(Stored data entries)
○ ○ ○ ○ ○ ○ ○

/-- **THE `P_k(A)` COMMUTATOR BOUND**: if the cutoff oscillates by at most `κ′` on every `k`-block (`|χ x − χ x′| ≤ κ′` for `x_k = x′_k`) and
is CONSTANT on every block outside the block set `Y`, then
`|⟨v, P_k(A)(χu)⟩ − ⟨χv, P_k(A)u⟩| ≤ 2κ′·‖1_{B^k(Y)}v‖·‖1_{B^k(Y)}u‖` (subtract the block constant `χ(x_y)`; Jensen on blocks; unitarity of the
transports). [cite: Balaban1982Higgs1, (2.11) p.609, (2.20) p.610] -/
theorem projPk_commutator_le (hk : k ≤ P.K) (χ : HiggsLattice.Site P 0 → ℝ) {κ' : ℝ} (hκ0 : 0 ≤ κ')
    (hosc : ∀ x x' : HiggsLattice.Site P 0, blockIter k x = blockIter k x' → |χ x - χ x'| ≤ κ')
    (Y : Finset (HiggsLattice.Site P k))
    (hY : ∀ x x' : HiggsLattice.Site P 0, blockIter k x = blockIter k x' → blockIter k x ∉ Y → χ x = χ x')
    (v u : ScalarField P 0 N) :
    |siteInner v (projPk C A k (fun x => χ x • u x)) - siteInner (fun x => χ x • v x) (projPk C A k u)|
      ≤ 2 * κ' * Real.sqrt (siteInner (fun x => if blockIter k x ∈ Y then v x else 0) (fun x => if blockIter k x ∈ Y then v x else 0))
          * Real.sqrt (siteInner (fun x => if blockIter k x ∈ Y then u x else 0) (fun x => if blockIter k x ∈ Y then u x else 0)) := by
  classical
  have hLpos : (0 : ℝ) < (P.L : ℝ) ^ (k * P.d) := pow_pos (by exact_mod_cast P.hL) _
  have hmk : 0 < P.mesh k ^ P.d := pow_pos (P.mesh_pos k) _
  rw [siteInner_projPk_eq, siteInner_projPk_eq, ← Finset.sum_sub_distrib]
  -- transported fields and a representative point of each block
  set Tv : ScalarField P 0 N := fun x => C.U (P.mesh 0) (multiContourSum A k x) (v x) with hTv
  set Tu : ScalarField P 0 N := fun x => C.U (P.mesh 0) (multiContourSum A k x) (u x) with hTu
  have hTvn : ∀ x, ‖Tv x‖ = ‖v x‖ := fun x => norm_U_apply C _ _ _
  have hTun : ∀ x, ‖Tu x‖ = ‖u x‖ := fun x => norm_U_apply C _ _ _
  have htr : ∀ (w : ScalarField P 0 N) x, C.U (P.mesh 0) (multiContourSum A k x) (χ x • w x)
      = χ x • C.U (P.mesh 0) (multiContourSum A k x) (w x) := fun w x => by rw [ContinuousLinearMap.map_smul]
  simp_rw [htr]
  -- per-block identity: subtract the block constant
  set nv : HiggsLattice.Site P k → ℝ := fun y => ((P.L : ℝ) ^ (k * P.d))⁻¹ * ∑ x ∈ blockK k y, ‖v x‖ ^ 2 with hnv
  set nu : HiggsLattice.Site P k → ℝ := fun y => ((P.L : ℝ) ^ (k * P.d))⁻¹ * ∑ x ∈ blockK k y, ‖u x‖ ^ 2 with hnu
  have hblock : ∀ y : HiggsLattice.Site P k,
      |P.mesh k ^ P.d * ((((P.L : ℝ) ^ (k * P.d))⁻¹) ^ 2 *
          ∑ x ∈ blockK k y, ∑ x' ∈ blockK k y, ⟪Tv x, χ x' • Tu x'⟫_ℝ)
        - P.mesh k ^ P.d * ((((P.L : ℝ) ^ (k * P.d))⁻¹) ^ 2 *
          ∑ x ∈ blockK k y, ∑ x' ∈ blockK k y, ⟪χ x • Tv x, Tu x'⟫_ℝ)|
        ≤ if y ∈ Y then P.mesh k ^ P.d * (2 * κ' * (Real.sqrt (nv y) * Real.sqrt (nu y))) else 0 := by
    intro y
    -- a representative of the block (blocks are nonempty: y has a preimage)
    by_cases hyY : y ∈ Y
    · rw [if_pos hyY]
      obtain ⟨x₀, hx₀⟩ : ∃ x₀ : HiggsLattice.Site P 0, x₀ ∈ blockK k y := by
        have hc : (blockK k y).card = P.L ^ (k * P.d) := card_blockK hk y
        have hpos : 0 < (blockK k y).card := by rw [hc]; exact pow_pos P.hL _
        exact Finset.card_pos.1 hpos
      set c₀ := χ x₀ with hc₀
      -- rewrite both double sums with χ − c₀ (the c₀ parts cancel)
      have hdiff : P.mesh k ^ P.d * ((((P.L : ℝ) ^ (k * P.d))⁻¹) ^ 2 *
            ∑ x ∈ blockK k y, ∑ x' ∈ blockK k y, ⟪Tv x, χ x' • Tu x'⟫_ℝ)
          - P.mesh k ^ P.d * ((((P.L : ℝ) ^ (k * P.d))⁻¹) ^ 2 *
            ∑ x ∈ blockK k y, ∑ x' ∈ blockK k y, ⟪χ x • Tv x, Tu x'⟫_ℝ)
          = P.mesh k ^ P.d * ((((P.L : ℝ) ^ (k * P.d))⁻¹) ^ 2 *
            (⟪∑ x ∈ blockK k y, Tv x, ∑ x' ∈ blockK k y, (χ x' - c₀) • Tu x'⟫_ℝ
              - ⟪∑ x ∈ blockK k y, (χ x - c₀) • Tv x, ∑ x' ∈ blockK k y, Tu x'⟫_ℝ)) := by
        have eA : ⟪∑ x ∈ blockK k y, Tv x, ∑ x' ∈ blockK k y, (χ x' - c₀) • Tu x'⟫_ℝ
            = ∑ x ∈ blockK k y, ∑ x' ∈ blockK k y, (χ x' - c₀) * ⟪Tv x, Tu x'⟫_ℝ := by
          simp only [sum_inner, inner_sum, real_inner_smul_right]
          rw [Finset.sum_comm]
        have eB : ⟪∑ x ∈ blockK k y, (χ x - c₀) • Tv x, ∑ x' ∈ blockK k y, Tu x'⟫_ℝ
            = ∑ x ∈ blockK k y, ∑ x' ∈ blockK k y, (χ x - c₀) * ⟪Tv x, Tu x'⟫_ℝ := by
          simp only [sum_inner, inner_sum, real_inner_smul_left]
          rw [Finset.sum_comm]
        have eL1 : ∑ x ∈ blockK k y, ∑ x' ∈ blockK k y, ⟪Tv x, χ x' • Tu x'⟫_ℝ
            = ∑ x ∈ blockK k y, ∑ x' ∈ blockK k y, χ x' * ⟪Tv x, Tu x'⟫_ℝ := by
          simp only [real_inner_smul_right]
        have eL2 : ∑ x ∈ blockK k y, ∑ x' ∈ blockK k y, ⟪χ x • Tv x, Tu x'⟫_ℝ
            = ∑ x ∈ blockK k y, ∑ x' ∈ blockK k y, χ x * ⟪Tv x, Tu x'⟫_ℝ := by
          simp only [real_inner_smul_left]
        have eS : ∑ x ∈ blockK k y, ∑ x' ∈ blockK k y, (χ x' - c₀) * ⟪Tv x, Tu x'⟫_ℝ
              - ∑ x ∈ blockK k y, ∑ x' ∈ blockK k y, (χ x - c₀) * ⟪Tv x, Tu x'⟫_ℝ
            = ∑ x ∈ blockK k y, ∑ x' ∈ blockK k y, χ x' * ⟪Tv x, Tu x'⟫_ℝ
              - ∑ x ∈ blockK k y, ∑ x' ∈ blockK k y, χ x * ⟪Tv x, Tu x'⟫_ℝ := by
          simp only [sub_mul, Finset.sum_sub_distrib]
          ring
        rw [eA, eB, eL1, eL2, eS]
        ring
      rw [hdiff, abs_mul, abs_of_pos hmk]
      refine mul_le_mul_of_nonneg_left ?_ hmk.le
      rw [abs_mul, abs_of_nonneg (sq_nonneg _)]
      -- norms of the four block sums
      have hA1 : ‖∑ x ∈ blockK k y, Tv x‖ ≤ ∑ x ∈ blockK k y, |(1 : ℝ)| * ‖v x‖ := by
        refine (norm_sum_le _ _).trans (Finset.sum_le_sum fun x _ => ?_)
        rw [abs_one, one_mul, hTvn]
      have hA2 : ‖∑ x' ∈ blockK k y, (χ x' - c₀) • Tu x'‖ ≤ ∑ x' ∈ blockK k y, |χ x' - c₀| * ‖u x'‖ := by
        refine (norm_sum_le _ _).trans (Finset.sum_le_sum fun x _ => ?_)
        rw [norm_smul, Real.norm_eq_abs, hTun]
      have hA3 : ‖∑ x ∈ blockK k y, (χ x - c₀) • Tv x‖ ≤ ∑ x ∈ blockK k y, |χ x - c₀| * ‖v x‖ := by
        refine (norm_sum_le _ _).trans (Finset.sum_le_sum fun x _ => ?_)
        rw [norm_smul, Real.norm_eq_abs, hTvn]
      have hA4 : ‖∑ x' ∈ blockK k y, Tu x'‖ ≤ ∑ x' ∈ blockK k y, |(1 : ℝ)| * ‖u x'‖ := by
        refine (norm_sum_le _ _).trans (Finset.sum_le_sum fun x _ => ?_)
        rw [abs_one, one_mul, hTun]
      have hosc' : ∀ x ∈ blockK k y, |χ x - c₀| ≤ κ' := by
        intro x hx
        rw [hc₀]
        exact hosc x x₀ (by rw [(mem_blockK k y x).1 hx, (mem_blockK k y x₀).1 hx₀])
      have hone : ∀ x ∈ blockK k y, |(1 : ℝ)| ≤ 1 := fun _ _ => by rw [abs_one]
      -- Jensen on the block for each of the four sums
      have J1 := block_jensen hk y (fun _ => (1 : ℝ)) hone v
      have J2 := block_jensen hk y (fun x => χ x - c₀) hosc' u
      have J3 := block_jensen hk y (fun x => χ x - c₀) hosc' v
      have J4 := block_jensen hk y (fun _ => (1 : ℝ)) hone u
      have hnv0 : 0 ≤ nv y := by rw [hnv]; positivity
      have hnu0 : 0 ≤ nu y := by rw [hnu]; positivity
      -- square roots
      have hS1 : ((P.L : ℝ) ^ (k * P.d))⁻¹ * ∑ x ∈ blockK k y, |(1 : ℝ)| * ‖v x‖ ≤ Real.sqrt (nv y) := by
        rw [Real.le_sqrt (by positivity) hnv0]
        simpa [one_pow, one_mul] using J1
      have hS2 : ((P.L : ℝ) ^ (k * P.d))⁻¹ * ∑ x ∈ blockK k y, |χ x - c₀| * ‖u x‖ ≤ κ' * Real.sqrt (nu y) := by
        have h := Real.sqrt_le_sqrt J2
        rw [Real.sqrt_sq (by positivity), Real.sqrt_mul (sq_nonneg _), Real.sqrt_sq hκ0] at h
        exact h
      have hS3 : ((P.L : ℝ) ^ (k * P.d))⁻¹ * ∑ x ∈ blockK k y, |χ x - c₀| * ‖v x‖ ≤ κ' * Real.sqrt (nv y) := by
        have h := Real.sqrt_le_sqrt J3
        rw [Real.sqrt_sq (by positivity), Real.sqrt_mul (sq_nonneg _), Real.sqrt_sq hκ0] at h
        exact h
      have hS4 : ((P.L : ℝ) ^ (k * P.d))⁻¹ * ∑ x ∈ blockK k y, |(1 : ℝ)| * ‖u x‖ ≤ Real.sqrt (nu y) := by
        rw [Real.le_sqrt (by positivity) hnu0]
        simpa [one_pow, one_mul] using J4
      have hI := Real.sqrt_nonneg (nv y)
      have hJ := Real.sqrt_nonneg (nu y)
      calc (((P.L : ℝ) ^ (k * P.d))⁻¹) ^ 2 *
            |⟪∑ x ∈ blockK k y, Tv x, ∑ x' ∈ blockK k y, (χ x' - c₀) • Tu x'⟫_ℝ
              - ⟪∑ x ∈ blockK k y, (χ x - c₀) • Tv x, ∑ x' ∈ blockK k y, Tu x'⟫_ℝ|
          ≤ (((P.L : ℝ) ^ (k * P.d))⁻¹) ^ 2 *
            (‖∑ x ∈ blockK k y, Tv x‖ * ‖∑ x' ∈ blockK k y, (χ x' - c₀) • Tu x'‖
              + ‖∑ x ∈ blockK k y, (χ x - c₀) • Tv x‖ * ‖∑ x' ∈ blockK k y, Tu x'‖) := by
            refine mul_le_mul_of_nonneg_left ((abs_sub _ _).trans (add_le_add ?_ ?_)) (sq_nonneg _)
            · exact (abs_real_inner_le_norm _ _)
            · exact (abs_real_inner_le_norm _ _)
        _ ≤ (((P.L : ℝ) ^ (k * P.d))⁻¹) ^ 2 *
            ((∑ x ∈ blockK k y, |(1 : ℝ)| * ‖v x‖) * (∑ x' ∈ blockK k y, |χ x' - c₀| * ‖u x'‖)
              + (∑ x ∈ blockK k y, |χ x - c₀| * ‖v x‖) * (∑ x' ∈ blockK k y, |(1 : ℝ)| * ‖u x'‖)) := by
            refine mul_le_mul_of_nonneg_left (add_le_add ?_ ?_) (sq_nonneg _)
            · exact mul_le_mul hA1 hA2 (norm_nonneg _) (Finset.sum_nonneg fun _ _ => by positivity)
            · exact mul_le_mul hA3 hA4 (norm_nonneg _) (Finset.sum_nonneg fun _ _ => by positivity)
        _ = (((P.L : ℝ) ^ (k * P.d))⁻¹ * ∑ x ∈ blockK k y, |(1 : ℝ)| * ‖v x‖)
              * (((P.L : ℝ) ^ (k * P.d))⁻¹ * ∑ x' ∈ blockK k y, |χ x' - c₀| * ‖u x'‖)
            + (((P.L : ℝ) ^ (k * P.d))⁻¹ * ∑ x ∈ blockK k y, |χ x - c₀| * ‖v x‖)
              * (((P.L : ℝ) ^ (k * P.d))⁻¹ * ∑ x' ∈ blockK k y, |(1 : ℝ)| * ‖u x'‖) := by ring
        _ ≤ Real.sqrt (nv y) * (κ' * Real.sqrt (nu y)) + (κ' * Real.sqrt (nv y)) * Real.sqrt (nu y) := by
            refine add_le_add ?_ ?_
            · exact mul_le_mul hS1 hS2 (by positivity) hI
            · exact mul_le_mul hS3 hS4 (by positivity) (by positivity)
        _ = 2 * κ' * (Real.sqrt (nv y) * Real.sqrt (nu y)) := by ring
    · -- χ constant on the block: both double sums agree
      rw [if_neg hyY]
      have hconst : ∀ x ∈ blockK k y, ∀ x' ∈ blockK k y, χ x = χ x' := by
        intro x hx x' hx'
        have hxx' : blockIter k x = blockIter k x' := by rw [(mem_blockK k y x).1 hx, (mem_blockK k y x').1 hx']
        exact hY x x' hxx' (by rw [(mem_blockK k y x).1 hx]; exact hyY)
      have heq : ∑ x ∈ blockK k y, ∑ x' ∈ blockK k y, ⟪Tv x, χ x' • Tu x'⟫_ℝ
          = ∑ x ∈ blockK k y, ∑ x' ∈ blockK k y, ⟪χ x • Tv x, Tu x'⟫_ℝ := by
        refine Finset.sum_congr rfl fun x hx => Finset.sum_congr rfl fun x' hx' => ?_
        rw [inner_smul_right, inner_smul_left, hconst x hx x' hx']
        simp
      rw [heq, sub_self, abs_zero]
  -- sum the block bounds, then Cauchy–Schwarz over the blocks of Y
  refine le_trans (Finset.abs_sum_le_sum_abs _ _) ?_
  refine le_trans (Finset.sum_le_sum fun y (_ : y ∈ Finset.univ) => hblock y) ?_
  rw [← Finset.sum_filter, Finset.filter_mem_eq_inter, Finset.univ_inter]
  have hCS : ∑ y ∈ Y, P.mesh k ^ P.d * (2 * κ' * (Real.sqrt (nv y) * Real.sqrt (nu y)))
      = 2 * κ' * ∑ y ∈ Y, P.mesh k ^ P.d * (Real.sqrt (nv y) * Real.sqrt (nu y)) := by
    rw [Finset.mul_sum]; exact Finset.sum_congr rfl fun y _ => by ring
  rw [hCS]
  have h2κ : 0 ≤ 2 * κ' := by linarith
  have h1 : ∑ y ∈ Y, P.mesh k ^ P.d * (Real.sqrt (nv y) * Real.sqrt (nu y))
      ≤ Real.sqrt (∑ y ∈ Y, P.mesh k ^ P.d * Real.sqrt (nv y) ^ 2) * Real.sqrt (∑ y ∈ Y, P.mesh k ^ P.d * Real.sqrt (nu y) ^ 2) := by
    have hcs := Finset.sum_mul_sq_le_sq_mul_sq Y (fun y => Real.sqrt (nv y)) (fun y => Real.sqrt (nu y))
    have h1 : |∑ y ∈ Y, Real.sqrt (nv y) * Real.sqrt (nu y)|
        ≤ Real.sqrt ((∑ y ∈ Y, Real.sqrt (nv y) ^ 2) * ∑ y ∈ Y, Real.sqrt (nu y) ^ 2) := Real.abs_le_sqrt hcs
    rw [Real.sqrt_mul (Finset.sum_nonneg fun i _ => sq_nonneg _)] at h1
    have h2 := (le_abs_self _).trans h1
    rw [← Finset.mul_sum, ← Finset.mul_sum, ← Finset.mul_sum, Real.sqrt_mul hmk.le, Real.sqrt_mul hmk.le]
    have hsc : Real.sqrt (P.mesh k ^ P.d) * Real.sqrt (P.mesh k ^ P.d) = P.mesh k ^ P.d := Real.mul_self_sqrt hmk.le
    calc P.mesh k ^ P.d * ∑ y ∈ Y, Real.sqrt (nv y) * Real.sqrt (nu y)
        ≤ P.mesh k ^ P.d * (Real.sqrt (∑ y ∈ Y, Real.sqrt (nv y) ^ 2) * Real.sqrt (∑ y ∈ Y, Real.sqrt (nu y) ^ 2)) :=
          mul_le_mul_of_nonneg_left h2 hmk.le
      _ = (Real.sqrt (P.mesh k ^ P.d) * Real.sqrt (P.mesh k ^ P.d)) *
            (Real.sqrt (∑ y ∈ Y, Real.sqrt (nv y) ^ 2) * Real.sqrt (∑ y ∈ Y, Real.sqrt (nu y) ^ 2)) := by rw [hsc]
      _ = _ := by ring
  have e1 : ∑ y ∈ Y, P.mesh k ^ P.d * Real.sqrt (nv y) ^ 2 = ∑ y ∈ Y, P.mesh k ^ P.d * nv y :=
    Finset.sum_congr rfl fun y _ => by rw [Real.sq_sqrt (by rw [hnv]; positivity)]
  have e2 : ∑ y ∈ Y, P.mesh k ^ P.d * Real.sqrt (nu y) ^ 2 = ∑ y ∈ Y, P.mesh k ^ P.d * nu y :=
    Finset.sum_congr rfl fun y _ => by rw [Real.sq_sqrt (by rw [hnu]; positivity)]
  rw [e1, e2, hnv, hnu, block_sum_norm_sq_eq, block_sum_norm_sq_eq] at h1
  calc 2 * κ' * ∑ y ∈ Y, P.mesh k ^ P.d * (Real.sqrt (nv y) * Real.sqrt (nu y))
      ≤ 2 * κ' * (Real.sqrt (siteInner (fun x => if blockIter k x ∈ Y then v x else 0) (fun x => if blockIter k x ∈ Y then v x else 0))
          * Real.sqrt (siteInner (fun x => if blockIter k x ∈ Y then u x else 0) (fun x => if blockIter k x ∈ Y then u x else 0))) := by
        rw [hnv, hnu]
        exact mul_le_mul_of_nonneg_left h1 h2κ
    _ = _ := by ring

○ ○ ○ ○ ○ ○ ○

Whenever a line of the records holds the string "every", pick it out and copy it.

/-- **THE `P_k(A)` COMMUTATOR BOUND**: if the cutoff oscillates by at most `κ′` on every `k`-block (`|χ x − χ x′| ≤ κ′` for `x_k = x′_k`) and
is CONSTANT on every block outside the block set `Y`, then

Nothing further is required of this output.